Overview
A global leader in mobility and asset solutions — spanning elevators, escalators, and moving walkways — was operating under a reactive maintenance model that led to costly unplanned downtime, safety risks, and growing customer dissatisfaction. With thousands of units deployed across commercial, residential, and transit infrastructure worldwide, even minor equipment failures could cascade into significant operational disruptions.
The organization partnered with Parkar to build a predictive maintenance platform powered by IoT sensors, Microsoft Azure, and Databricks. The goal was to shift from reactive break-fix cycles to a proactive, data-driven maintenance strategy that could anticipate failures before they occurred, optimize technician dispatch, and ultimately transform uptime into a competitive differentiator.
Challenge
The existing maintenance approach was unsustainable as the organization scaled its global footprint.
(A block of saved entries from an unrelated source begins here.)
/-- **The injective case**: if `F` is injective, Simon's algorithm accepts with probability at
most `(2ⁿ - 1) · 2^{(n-1)k} / 2^{kn}` (the union bound over the `2ⁿ - 1` hyperplanes, "will with
probability `1 - 2^{…}` contain a basis"). [cite: Simon1994, §3.1] -/
theorem acceptProb_simonAlg_le_of_injective (i₀ : Fin (n * 2 ^ n)) (hkn : 0 < k * n)
    {F : (Fin n → Bool) → Fin n → Bool} (hF : Function.Injective F) :
    (simonAlg n k i₀).acceptProb (simonInput n F) ≤
      (((2 ^ n - 1) * 2 ^ ((n - 1) * k) : ℕ) : ℝ) / 2 ^ (k * n) := by
  rw [acceptProb_simonAlg i₀ F hkn, hnorm_mul_self]
  have h := sum_missesBasis_sAmp_sq_of_injective (injective_blocks (k := k) hF)
  have h2 : (0 : ℝ) < 2 ^ (k * n) := by positivity
  calc ((2 : ℝ) ^ (k * n))⁻¹ ^ 2 *
        ∑ y : Blk k n, ∑ a : Blk k n,
          (if MissesBasis y then sAmp (fun z c => F (z c)) y a ^ 2 else 0)
      ≤ ((2 : ℝ) ^ (k * n))⁻¹ ^ 2 *
          ((2 : ℝ) ^ (k * n) * (((2 ^ n - 1) * 2 ^ ((n - 1) * k) : ℕ) : ℝ)) :=
        mul_le_mul_of_nonneg_left h (by positivity)
    _ = (((2 ^ n - 1) * 2 ^ ((n - 1) * k) : ℕ) : ℝ) / 2 ^ (k * n) := by
        field_simp

/-- The error bound of `n + 2` parallel runs in the injective case:
`(2ⁿ - 1) 2^{(n-1)(n+2)} / 2^{(n+2)n} = (2ⁿ - 1)/2^{n+2} ≤ 1/3` (here `n = m + 1 ≥ 1`). [folklore] -/
theorem errBound_le (m : ℕ) :
    (((2 ^ (m + 1) - 1) * 2 ^ ((m + 1 - 1) * (m + 1 + 2)) : ℕ) : ℝ) /
        2 ^ ((m + 1 + 2) * (m + 1)) ≤ 1 / 3 := by
  have hexp : (m + 1 + 2) * (m + 1) = (m + 1 - 1) * (m + 1 + 2) + (m + 1) + 2 := by
    rw [Nat.add_sub_cancel]
    ring
  have hcast : (((2 ^ (m + 1) - 1) * 2 ^ ((m + 1 - 1) * (m + 1 + 2)) : ℕ) : ℝ) =
      ((2 : ℝ) ^ (m + 1) - 1) * 2 ^ ((m + 1 - 1) * (m + 1 + 2)) := by
    rw [Nat.cast_mul, Nat.cast_pow, Nat.cast_sub Nat.one_le_two_pow]
    push_cast
    ring
  have hpow : (2 : ℝ) ^ ((m + 1 + 2) * (m + 1)) =
      2 ^ ((m + 1 - 1) * (m + 1 + 2)) * 2 ^ (m + 1) * 4 := by
    rw [hexp, pow_add, pow_add]
    norm_num
  rw [hcast, hpow, div_le_iff₀ (by positivity)]
  have hB : (0 : ℝ) < 2 ^ ((m + 1 - 1) * (m + 1 + 2)) := by positivity
  have hAB : (0 : ℝ) ≤ 2 ^ ((m + 1 - 1) * (m + 1 + 2)) * 2 ^ (m + 1) := by positivity
  nlinarith [hB, hAB]

/-- **Simon's algorithm solves Simon's promise problem with bounded error**: with `k = n + 2`
parallel runs (`(n + 2) · n` Boolean queries) it computes `simonFn n` with error `≤ 1/3` on the
promise set, for `n ≥ 1`: a masked `F` is accepted with probability `1`, an injective `F` with
probability `≤ 1/4`. [cite: Simon1994, §3.1] [cite: deWolf2019, §3.2] -/
theorem simonAlg_computesWithError (hn : 1 ≤ n) (i₀ : Fin (n * 2 ^ n)) :
    (simonAlg n (n + 2) i₀).ComputesWithError (1 / 3) (simonPromise n) (simonFn n) := by
  intro t ht
  obtain ⟨F, rfl⟩ : ∃ F, t = simonInput n F := ⟨simonDecode n t, (simonInput_simonDecode t).symm⟩
  rw [simonInput_mem_simonPromise_iff] at ht
  have hkn : 0 < (n + 2) * n := Nat.mul_pos (by omega) hn
  constructor
  · intro htrue
    simp only [simonFn, simonDecode_simonInput, decide_eq_true_eq] at htrue
    obtain ⟨s, hs, hmask⟩ := htrue
    rw [acceptProb_simonAlg_of_hasXorMask i₀ hkn hs hmask]
    norm_num
  · intro hfalse
    simp only [simonFn, simonDecode_simonInput, decide_eq_false_iff_not] at hfalse
    have hinj : Function.Injective F := ht.resolve_right hfalse
    refine (acceptProb_simonAlg_le_of_injective i₀ hkn hinj).trans ?_
    obtain ⟨m, rfl⟩ : ∃ m, n = m + 1 := ⟨n - 1, by omega⟩
    exact errBound_le m

end Simon

/-! ### Discharge of `simon_upper` -/

open Cryptography in
/-- **quantum-advantage.S10, upper bound, discharged** (Simon, FOCS 1994 / SIAM J. Comput.
1997, §3.1; de Wolf 2019, §3.1–§3.2; cited by Buhrman–de Wolf 2002, §3): Simon's promise problem
has bounded-error quantum query complexity at most `(n + 2) · n ≤ 3 n² + 3` in the Boolean query
model (`n + 2` parallel runs of Fourier-twice, each `F`-value read with `n` Boolean queries), so
the named fact `simon_upper` holds with `C = 3`. For `n = 0` there is no query algorithm on `0`
bits and the complexity is the junk value `0`. [cite: Simon1994, §3.1] [cite: deWolf2019, §3.2] -/
theorem simon_upper_holds : simon_upper := by
  refine ⟨3, fun n => ?_⟩
  rcases Nat.eq_zero_or_pos n with rfl | hn
  · have h0 : quantumQueryComplexityOn (1 / 3) (simonPromise 0) (simonFn 0) = 0 := by
      have he : {T | ∃ A : QQueryAlg (0 * 2 ^ 0), A.queries = T ∧
          A.ComputesWithError (1 / 3) (simonPromise 0) (simonFn 0)} = ∅ :=
        Set.eq_empty_of_forall_notMem fun _ ⟨A, _, _⟩ => by
          have h := A.start.1.isLt
          simp at h
      rw [quantumQueryComplexityOn, he, Nat.sInf_empty]
    rw [h0]
    norm_num
  · have i₀ : Fin (n * 2 ^ n) := ⟨0, Nat.mul_pos hn (Nat.two_pow_pos n)⟩
    have hle : quantumQueryComplexityOn (1 / 3) (simonPromise n) (simonFn n) ≤ (n + 2) * n :=
      Nat.sInf_le ⟨Simon.simonAlg n (n + 2) i₀, rfl, Simon.simonAlg_computesWithError hn i₀⟩
    calc (quantumQueryComplexityOn (1 / 3) (simonPromise n) (simonFn n) : ℝ)
        ≤ (((n + 2) * n : ℕ) : ℝ) := by exact_mod_cast hle
      _ ≤ 3 * (n : ℝ) ^ 2 + 3 := by
        push_cast
        nlinarith [sq_nonneg ((n : ℝ) - 1)]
Key challenges included:
- Unplanned Downtime: Equipment failures were detected only after they occurred, leading to extended outages, emergency repair costs, and negative impacts on building operations and tenant experience.
- Safety and Compliance Risks: Aging assets and inconsistent maintenance schedules introduced safety hazards and made it difficult to meet evolving regulatory and compliance standards across different regions.
- Escalating Maintenance Costs: A reactive model meant higher spare-parts inventory, frequent emergency dispatches, and inefficient technician utilization — all driving up total cost of ownership for both the organization and its customers.
Solution
Parkar designed and delivered an end-to-end predictive maintenance platform built on four core components, enabling the organization to harness real-time data from thousands of connected assets worldwide.
IoT Data Backbone
Thousands of IoT sensors were deployed across elevators, escalators, and walkways to capture real-time telemetry — including vibration, temperature, motor current, door cycle counts, and ride quality metrics. Data was ingested through Azure IoT Hub, providing a reliable, scalable pipeline from edge devices to the cloud.
Azure + Databricks Analytics Engine
A Lakehouse architecture built on Azure Data Lake Storage and Databricks provided the foundation for advanced analytics. Machine learning models were trained on historical maintenance records, failure logs, and sensor data to predict component degradation and remaining useful life. These models enabled condition-based maintenance scheduling, replacing rigid time-based intervals with intelligent, data-driven triggers.
Governed Data Fabric
Microsoft Purview and Databricks Unity Catalog were implemented to create a governed data fabric across the organization. This ensured data lineage, quality, and access controls were maintained as the platform scaled — critical for regulatory compliance and cross-regional data sharing.
Decision Intelligence Layer
Interactive dashboards and AIONIQ copilots were deployed to put actionable insights directly into the hands of maintenance managers, field technicians, and executive stakeholders. Technicians received prioritized work orders with predicted failure windows, while leadership gained visibility into fleet health, cost trends, and SLA performance across regions.
Key Results
- 90% Reduction in Unplanned Downtime: Predictive models identified potential failures days or weeks in advance, enabling proactive intervention and dramatically reducing emergency service calls.
- 20% Lower Maintenance Costs: Condition-based scheduling optimized technician routes, reduced unnecessary inspections, and minimized spare-parts waste, delivering significant cost savings across the fleet.
- Improved Safety and Compliance: Continuous monitoring and automated alerting ensured assets met safety thresholds and regulatory requirements, reducing incident risk and audit exposure.
- New Revenue Stream — Uptime-as-a-Service: The platform enabled the organization to offer premium uptime guarantees and predictive maintenance contracts to building owners and operators, creating a new, recurring revenue model.
- Higher Customer Satisfaction: Tenants and building managers experienced fewer disruptions, faster issue resolution, and greater transparency into equipment health, driving improved Net Promoter Scores and contract renewals.
The Future
- Smart Buildings Integration: Expanding IoT connectivity to integrate elevator and escalator data with broader building management systems for holistic facility intelligence.
- Energy Efficiency Optimization: Leveraging sensor data and ML models to optimize energy consumption across mobility assets, supporting sustainability goals and reducing operational costs.
- Next-Gen Asset Management: Evolving from predictive maintenance to prescriptive maintenance, where the platform not only predicts failures but recommends optimal repair strategies, parts sourcing, and technician assignments in real time.
"Our platform's strength lies in its adaptability — combining IoT, cloud analytics, and AI to turn raw equipment data into real-time decisions that keep people moving safely and efficiently."